↓

/-- **Certified Markov upper bound on the grand-canonical pressure of the square-lattice Hubbard torus
(`t' = 0`), weighted-cluster form** — the statement consumed by the torus-limit assembly
(`HubbardTorusMarkovPressureTorusLimit.lean` pattern): for `K_L = H^{t,0}_L − μ N_L` (`L ≥ 3`), a window
`Λ ⊆ [0,ℓ)²` with lexicographically largest site `a` (`Pi.Lex`: coordinate `0` major — for the programme's
raster order take coordinate `0` = row, coordinate `1` = column), normalised weights `(J, V, μ')`, a Hermitian
`G ∈ 𝔄_Λ` of zero window expectation and a certificate `(L_B, c)`:
`log Z_β(K_L) ≤ L² c + (L² − (L+1−ℓ)²)(log 4 − c − β Re tr(ρ_Λ (h(J,V,μ') + G)))`.
[cite: PoulinHastings2011, eqs. (3)–(8)] -/
theorem hubbardTTPrime_zero_log_partitionFn_le_of_clusterCertificate (t U μ β : ℝ) (hL : 3 ≤ L)
    {Λ : Finset (Site 2)} {a : Site 2} (ha : a ∈ Λ) (hmax : ∀ y ∈ Λ, toLex y ≤ toLex a)
    {ℓ : ℕ} (hΛ : Λ ⊆ halfOpenBox 2 ℓ) (hℓL : ℓ ≤ L)
    {J : Site 2 → Fin 2 → ℝ} {V μ' : Site 2 → ℝ}
    (hJ : ∀ i, bondWeightSum Λ J i = 1) (hV : siteWeightSum Λ V = 1) (hμ : siteWeightSum Λ μ' = -μ)
    {G : FermionOp Λ} (hG : G.IsHermitian)
    (hG0 : (fermionPartialTrace (PolySite.toTorusEmb L (injOn_proj_of_subset_halfOpenBox' hΛ hℓL))
      ((partitionFn β (hubbardTorusTT' L t 0 U - (μ : ℂ) • totalNumber))⁻¹ •
        gibbsWeight β (hubbardTorusTT' L t 0 U - (μ : ℂ) • totalNumber)) * G).trace = 0)
    {LB : FermionOp (Λ.erase a)} (hLB : LB.IsHermitian) {c : ℝ}
    (hcert : ((Real.exp c : ℂ) • cfc Real.exp LB -
      fermionPartialTrace (PolySite.incl (Finset.erase_subset a Λ))
        (cfc Real.exp (-((β : ℂ) • (clusterHamiltonian Λ t U J V μ' + G)) +
          fermionEmbed (PolySite.incl (Finset.erase_subset a Λ)) LB))).PosSemidef) :
    Real.log (partitionFn β (hubbardTorusTT' L t 0 U - (μ : ℂ) • totalNumber)).re ≤
      ((L : ℝ) ^ 2) * c +
        (((L ^ 2 : ℕ) : ℝ) - (((L + 1 - ℓ) ^ 2 : ℕ) : ℝ)) *
          (Real.log 4 - c - β *
            (fermionPartialTrace (PolySite.toTorusEmb L (injOn_proj_of_subset_halfOpenBox' hΛ hℓL))
                ((partitionFn β (hubbardTorusTT' L t 0 U - (μ : ℂ) • totalNumber))⁻¹ •
                  gibbsWeight β (hubbardTorusTT' L t 0 U - (μ : ℂ) • totalNumber)) *
              (clusterHamiltonian Λ t U J V μ' + G)).trace.re) := by
  rw [hubbardTorusTT'_zero_sub_mu] at hG0 ⊢
  exact hubbardWith_log_partitionFn_le_of_clusterCertificate t U μ β hL ha hmax hΛ hℓL hJ hV hμ hG hG0 hLB hcert

end Square

end Literature.MathematicalPhysics.QuantumLattice

end
import Mathlib
import Summits.Ventures.DiscreteObjects.Mahler.TraceLiftMeasure
import Summits.Ventures.DiscreteObjects.Mahler.CensusData10to18

/-!
# Kernel certificates for the degree-10 height-1 Salem cores `c10_04` / `c10_07` (venture `DiscreteObjects`, target L)

Cell `pub-namedobj`, seat `pub-namedobj-mahler` (gen 10). Framing: lottery ticket; floor = certified
bounds/negative ranges.

Third-engine (KERNEL) certification of census cores: of the seven degree-10 height-1 cores of the cell's census
(`CensusData10to18.coresDeg10`, measures in `(1, 1.3)` certified by two numeric engines), five are Salem
polynomials (all trace roots real, one of modulus `> 2`): `c10_01` = Lehmer's polynomial in `-x` (12-digit kernel
enclosure, gen 2) and `c10_02, c10_03, c10_04, c10_07`, whose measures `1.21639166…, 1.23039143…, 1.26123096…,
1.29348595…` (Boyd's small Salem numbers of degree 10) are enclosed here to 8 decimals via
`salem_traceLift_certificate`; `c10_05, c10_06` have a complex pair of trace roots (outside this certificate).
-/

namespace Summit.Ventures.DiscreteObjects.Mahler

open Polynomial

/-- `traceLift` of the trace polynomial of `c10_04` is the core `c10_04`. -/
theorem traceLift_c10_04 : traceLift (X ^ 5 - C 6 * X ^ 3 + C 8 * X - 1 : ℤ[X]) = ofCoeffs c10_04 := by
  have hdeg : (X ^ 5 - C 6 * X ^ 3 + C 8 * X - 1 : ℤ[X]).natDegree = 5 := by compute_degree!
  have hP : ofCoeffs c10_04 = (X ^ 10 - X ^ 8 - X ^ 5 - X ^ 2 + 1 : ℤ[X]) := by
    unfold ofCoeffs c10_04; simp [List.zipIdx]; ring
  rw [hP, traceLift, hdeg]
  simp only [Finset.sum_range_succ, Finset.sum_range_zero, zero_add, coeff_add, coeff_sub, coeff_X_pow,
    coeff_C_mul, coeff_X, coeff_one]
  norm_num
  ring

/-- **`1.26123096 < M(c10_04) < 1.26123097`** — a degree-10 Salem number (height-1 census core). -/
theorem c10_04_measure_enclosure :
    (126123096 / 10 ^ 8 : ℝ) < intMahlerMeasure (ofCoeffs c10_04) ∧ intMahlerMeasure (ofCoeffs c10_04) < 126123097 / 10 ^ 8 := by
  set Q : ℤ[X] := X ^ 5 - C 6 * X ^ 3 + C 8 * X - 1 with hQdef
  have hQmonic : Q.Monic := by rw [hQdef]; monicity!
  have hQdeg : Q.natDegree = 5 := by rw [hQdef]; compute_degree!
  set f : ℝ → ℝ := fun y => y ^ 5 - 6 * y ^ 3 + 8 * y - 1 with hf
  have hcont : Continuous f := by rw [hf]; fun_prop
  have hfQ : ∀ y : ℝ, aeval (y : ℂ) Q = ((f y : ℝ) : ℂ) := by
    intro y
    rw [hQdef, hf]
    simp only [map_add, map_sub, map_mul, map_pow, aeval_X, map_ofNat, map_one]
    push_cast; ring
  have root : ∀ a b : ℝ, a ≤ b → (f a < 0 ∧ 0 < f b) ∨ (f b < 0 ∧ 0 < f a) →
      ∃ y, a < y ∧ y < b ∧ f y = 0 := by
    intro a b hab h
    rcases h with ⟨ha, hb⟩ | ⟨hb, ha⟩
    · obtain ⟨y, hy, hfy⟩ := intermediate_value_Ioo hab hcont.continuousOn ⟨ha, hb⟩
      exact ⟨y, hy.1, hy.2, hfy⟩
    · obtain ⟨y, hy, hfy⟩ := intermediate_value_Ioo' hab hcont.continuousOn ⟨hb, ha⟩
      exact ⟨y, hy.1, hy.2, hfy⟩
  set c₁ : ℝ := 126123096 / 10 ^ 8 with hc₁
  set c₂ : ℝ := 126123097 / 10 ^ 8 with hc₂
  obtain ⟨y1, h1a, h1b, h1f⟩ := root (c₁ + c₁⁻¹) (c₂ + c₂⁻¹) (by rw [hc₁, hc₂]; norm_num)
    (Or.inl ⟨by rw [hf, hc₁]; norm_num, by rw [hf, hc₂]; norm_num⟩)
  obtain ⟨y2, h2a, h2b, h2f⟩ := root ((-2) : ℝ) (((-7) : ℝ) / 4) (by norm_num)
    (Or.inl ⟨by rw [hf]; norm_num, by rw [hf]; norm_num⟩)
  obtain ⟨y3, h3a, h3b, h3f⟩ := root (((-7) : ℝ) / 4) ((-1) : ℝ) (by norm_num)
    (Or.inr ⟨by rw [hf]; norm_num, by rw [hf]; norm_num⟩)
  obtain ⟨y4, h4a, h4b, h4f⟩ := root ((-1) : ℝ) (1 : ℝ) (by norm_num)
    (Or.inl ⟨by rw [hf]; norm_num, by rw [hf]; norm_num⟩)
  obtain ⟨y5, h5a, h5b, h5f⟩ := root (1 : ℝ) (2 : ℝ) (by norm_num)
    (Or.inr ⟨by rw [hf]; norm_num, by rw [hf]; norm_num⟩)
  have hc1y : 2 < c₁ + c₁⁻¹ := by rw [hc₁]; norm_num
  have hy1 : 2 < y1 := lt_trans hc1y h1a
  set s : Multiset ℝ := {y1, y2, y3, y4, y5} with hs
  have h1_2 : y1 ≠ y2 := ne_of_gt (by linarith)
  have h1_3 : y1 ≠ y3 := ne_of_gt (by linarith)
  have h1_4 : y1 ≠ y4 := ne_of_gt (by linarith)
  have h1_5 : y1 ≠ y5 := ne_of_gt (by linarith)
  have h2_3 : y2 ≠ y3 := ne_of_lt (by linarith)
  have h2_4 : y2 ≠ y4 := ne_of_lt (by linarith)
  have h2_5 : y2 ≠ y5 := ne_of_lt (by linarith)
  have h3_4 : y3 ≠ y4 := ne_of_lt (by linarith)
  have h3_5 : y3 ≠ y5 := ne_of_lt (by linarith)
  have h4_5 : y4 ≠ y5 := ne_of_lt (by linarith)
  have hnodup : s.Nodup := by
    rw [hs]; simp [Multiset.insert_eq_cons, h1_2, h1_3, h1_4, h1_5, h2_3, h2_4, h2_5, h3_4, h3_5, h4_5]
  have hcard : Multiset.card s = Q.natDegree := by rw [hQdeg, hs]; simp
  have hroot : ∀ y ∈ s, aeval (y : ℂ) Q = 0 := by
    intro y hy
    rw [hfQ]
    rw [hs] at hy
    simp only [Multiset.insert_eq_cons, Multiset.mem_cons, Multiset.mem_singleton] at hy
    rcases hy with rfl | rfl | rfl | rfl | rfl
    · rw [h1f]; simp
    · rw [h2f]; simp
    · rw [h3f]; simp
    · rw [h4f]; simp
    · rw [h5f]; simp
  have hy₁ : y1 ∈ s := by rw [hs]; simp
  have hbig : 2 < |y1| := by rw [abs_of_pos (by linarith)]; linarith
  have hsmall : ∀ y ∈ s.erase y1, |y| ≤ 2 := by
    intro y hy
    have hy' : y ∈ s ∧ y ≠ y1 := ⟨Multiset.mem_of_mem_erase hy, ((Multiset.Nodup.mem_erase_iff hnodup).mp hy).1⟩
    rw [hs] at hy'
    simp only [Multiset.insert_eq_cons, Multiset.mem_cons, Multiset.mem_singleton] at hy'
    obtain ⟨hy'', hne⟩ := hy'
    rcases hy'' with rfl | rfl | rfl | rfl | rfl
    · exact absurd rfl hne
    · rw [abs_le]; constructor <;> linarith
    · rw [abs_le]; constructor <;> linarith
    · rw [abs_le]; constructor <;> linarith
    · rw [abs_le]; constructor <;> linarith
  obtain ⟨-, hM1, hMM⟩ := salem_traceLift_certificate hQmonic s hnodup hcard hroot hy₁ hbig hsmall
  rw [traceLift_c10_04] at hM1 hMM
  rw [abs_of_pos (by linarith)] at hMM
  have hMpos : 0 < intMahlerMeasure (ofCoeffs c10_04) := by linarith
  constructor
  · have h : c₁ + c₁⁻¹ < intMahlerMeasure (ofCoeffs c10_04) + (intMahlerMeasure (ofCoeffs c10_04))⁻¹ := by
      rw [hMM]; linarith
    exact lt_of_add_inv_lt_add_inv hM1.le (by rw [hc₁]; norm_num) h
  · have h : intMahlerMeasure (ofCoeffs c10_04) + (intMahlerMeasure (ofCoeffs c10_04))⁻¹ < c₂ + c₂⁻¹ := by
      rw [hMM]; linarith
    exact lt_of_add_inv_lt_add_inv (by rw [hc₂]; norm_num) hMpos h

/-- `traceLift` of the trace polynomial of `c10_07` is the core `c10_07`. -/
theorem traceLift_c10_07 : traceLift (X ^ 5 - C 6 * X ^ 3 - X ^ 2 + C 8 * X + C 3 : ℤ[X]) = ofCoeffs c10_07 := by
  have hdeg : (X ^ 5 - C 6 * X ^ 3 - X ^ 2 + C 8 * X + C 3 : ℤ[X]).natDegree = 5 := by compute_degree!
  have hP : ofCoeffs c10_07 = (X ^ 10 - X ^ 8 - X ^ 7 + X ^ 5 - X ^ 3 - X ^ 2 + 1 : ℤ[X]) := by
    unfold ofCoeffs c10_07; simp [List.zipIdx]; ring
  rw [hP, traceLift, hdeg]
  simp only [Finset.sum_range_succ, Finset.sum_range_zero, zero_add, coeff_add, coeff_sub, coeff_X_pow,
    coeff_C_mul, coeff_X]
  norm_num
  ring

/-- **`1.29348595 < M(c10_07) < 1.29348596`** — a degree-10 Salem number (height-1 census core). -/
theorem c10_07_measure_enclosure :
    (129348595 / 10 ^ 8 : ℝ) < intMahlerMeasure (ofCoeffs c10_07) ∧ intMahlerMeasure (ofCoeffs c10_07) < 129348596 / 10 ^ 8 := by
  set Q : ℤ[X] := X ^ 5 - C 6 * X ^ 3 - X ^ 2 + C 8 * X + C 3 with hQdef
  have hQmonic : Q.Monic := by rw [hQdef]; monicity!
  have hQdeg : Q.natDegree = 5 := by rw [hQdef]; compute_degree!
  set f : ℝ → ℝ := fun y => y ^ 5 - 6 * y ^ 3 - y ^ 2 + 8 * y + 3 with hf
  have hcont : Continuous f := by rw [hf]; fun_prop
  have hfQ : ∀ y : ℝ, aeval (y : ℂ) Q = ((f y : ℝ) : ℂ) := by
    intro y
    rw [hQdef, hf]
    simp only [map_add, map_sub, map_mul, map_pow, aeval_X, map_ofNat]
    push_cast; ring
  have root : ∀ a b : ℝ, a ≤ b → (f a < 0 ∧ 0 < f b) ∨ (f b < 0 ∧ 0 < f a) →
      ∃ y, a < y ∧ y < b ∧ f y = 0 := by
    intro a b hab h
    rcases h with ⟨ha, hb⟩ | ⟨hb, ha⟩
    · obtain ⟨y, hy, hfy⟩ := intermediate_value_Ioo hab hcont.continuousOn ⟨ha, hb⟩
      exact ⟨y, hy.1, hy.2, hfy⟩
    · obtain ⟨y, hy, hfy⟩ := intermediate_value_Ioo' hab hcont.continuousOn ⟨hb, ha⟩
      exact ⟨y, hy.1, hy.2, hfy⟩
  set c₁ : ℝ := 129348595 / 10 ^ 8 with hc₁
  set c₂ : ℝ := 129348596 / 10 ^ 8 with hc₂
  obtain ⟨y1, h1a, h1b, h1f⟩ := root (c₁ + c₁⁻¹) (c₂ + c₂⁻¹) (by rw [hc₁, hc₂]; norm_num)
    (Or.inl ⟨by rw [hf, hc₁]; norm_num, by rw [hf, hc₂]; norm_num⟩)
  obtain ⟨y2, h2a, h2b, h2f⟩ := root ((-2) : ℝ) (((-3) : ℝ) / 2) (by norm_num)
    (Or.inl ⟨by rw [hf]; norm_num, by rw [hf]; norm_num⟩)
  obtain ⟨y3, h3a, h3b, h3f⟩ := root (((-3) : ℝ) / 2) ((-1) : ℝ) (by norm_num)
    (Or.inr ⟨by rw [hf]; norm_num, by rw [hf]; norm_num⟩)
  obtain ⟨y4, h4a, h4b, h4f⟩ := root ((-1) : ℝ) (0 : ℝ) (by norm_num)
    (Or.inl ⟨by rw [hf]; norm_num, by rw [hf]; norm_num⟩)
  obtain ⟨y5, h5a, h5b, h5f⟩ := root (0 : ℝ) (2 : ℝ) (by norm_num)
    (Or.inr ⟨by rw [hf]; norm_num, by rw [hf]; norm_num⟩)
  have hc1y : 2 < c₁ + c₁⁻¹ := by rw [hc₁]; norm_num
  have hy1 : 2 < y1 := lt_trans hc1y h1a
  set s : Multiset ℝ := {y1, y2, y3, y4, y5} with hs
  have h1_2 : y1 ≠ y2 := ne_of_gt (by linarith)
  have h1_3 : y1 ≠ y3 := ne_of_gt (by linarith)
  have h1_4 : y1 ≠ y4 := ne_of_gt (by linarith)
  have h1_5 : y1 ≠ y5 := ne_of_gt (by linarith)
  have h2_3 : y2 ≠ y3 := ne_of_lt (by linarith)
  have h2_4 : y2 ≠ y4 := ne_of_lt (by linarith)
  have h2_5 : y2 ≠ y5 := ne_of_lt (by linarith)
  have h3_4 : y3 ≠ y4 := ne_of_lt (by linarith)
  have h3_5 : y3 ≠ y5 := ne_of_lt (by linarith)
  have h4_5 : y4 ≠ y5 := ne_of_lt (by linarith)
  have hnodup : s.Nodup := by
    rw [hs]; simp [Multiset.insert_eq_cons, h1_2, h1_3, h1_4, h1_5, h2_3, h2_4, h2_5, h3_4, h3_5, h4_5]
  have hcard : Multiset.card s = Q.natDegree := by rw [hQdeg, hs]; simp
  have hroot : ∀ y ∈ s, aeval (y : ℂ) Q = 0 := by
    intro y hy
    rw [hfQ]
    rw [hs] at hy
    simp only [Multiset.insert_eq_cons, Multiset.mem_cons, Multiset.mem_singleton] at hy
    rcases hy with rfl | rfl | rfl | rfl | rfl
    · rw [h1f]; simp
    · rw [h2f]; simp
    · rw [h3f]; simp
    · rw [h4f]; simp
    · rw [h5f]; simp
  have hy₁ : y1 ∈ s := by rw [hs]; simp
  have hbig : 2 < |y1| := by rw [abs_of_pos (by linarith)]; linarith
  have hsmall : ∀ y ∈ s.erase y1, |y| ≤ 2 := by
    intro y hy
    have hy' : y ∈ s ∧ y ≠ y1 := ⟨Multiset.mem_of_mem_erase hy, ((Multiset.Nodup.mem_erase_iff hnodup).mp hy).1⟩
    rw [hs] at hy'
    simp only [Multiset.insert_eq_cons, Multiset.mem_cons, Multiset.mem_singleton] at hy'
    obtain ⟨hy'', hne⟩ := hy'
    rcases hy'' with rfl | rfl | rfl | rfl | rfl
    · exact absurd rfl hne
    · rw [abs_le]; constructor <;> linarith
    · rw [abs_le]; constructor <;> linarith
    · rw [abs_le]; constructor <;> linarith
    · rw [abs_le]; constructor <;> linarith
  obtain ⟨-, hM1, hMM⟩ := salem_traceLift_certificate hQmonic s hnodup hcard hroot hy₁ hbig hsmall
  rw [traceLift_c10_07] at hM1 hMM
  rw [abs_of_pos (by linarith)] at hMM
  have hMpos : 0 < intMahlerMeasure (ofCoeffs c10_07) := by linarith
  constructor
  · have h : c₁ + c₁⁻¹ < intMahlerMeasure (ofCoeffs c10_07) + (intMahlerMeasure (ofCoeffs c10_07))⁻¹ := by
      rw [hMM]; linarith
    exact lt_of_add_inv_lt_add_inv hM1.le (by rw [hc₁]; norm_num) h
  · have h : intMahlerMeasure (ofCoeffs c10_07) + (intMahlerMeasure (ofCoeffs c10_07))⁻¹ < c₂ + c₂⁻¹ := by
      rw [hMM]; linarith
    exact lt_of_add_inv_lt_add_inv (by rw [hc₂]; norm_num) hMpos h

end Summit.Ventures.DiscreteObjects.Mahler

↑

◆ About this task: Determine how many lines in the records include the string "hMpos". Only that number should be given.

◆ Expected answer: 4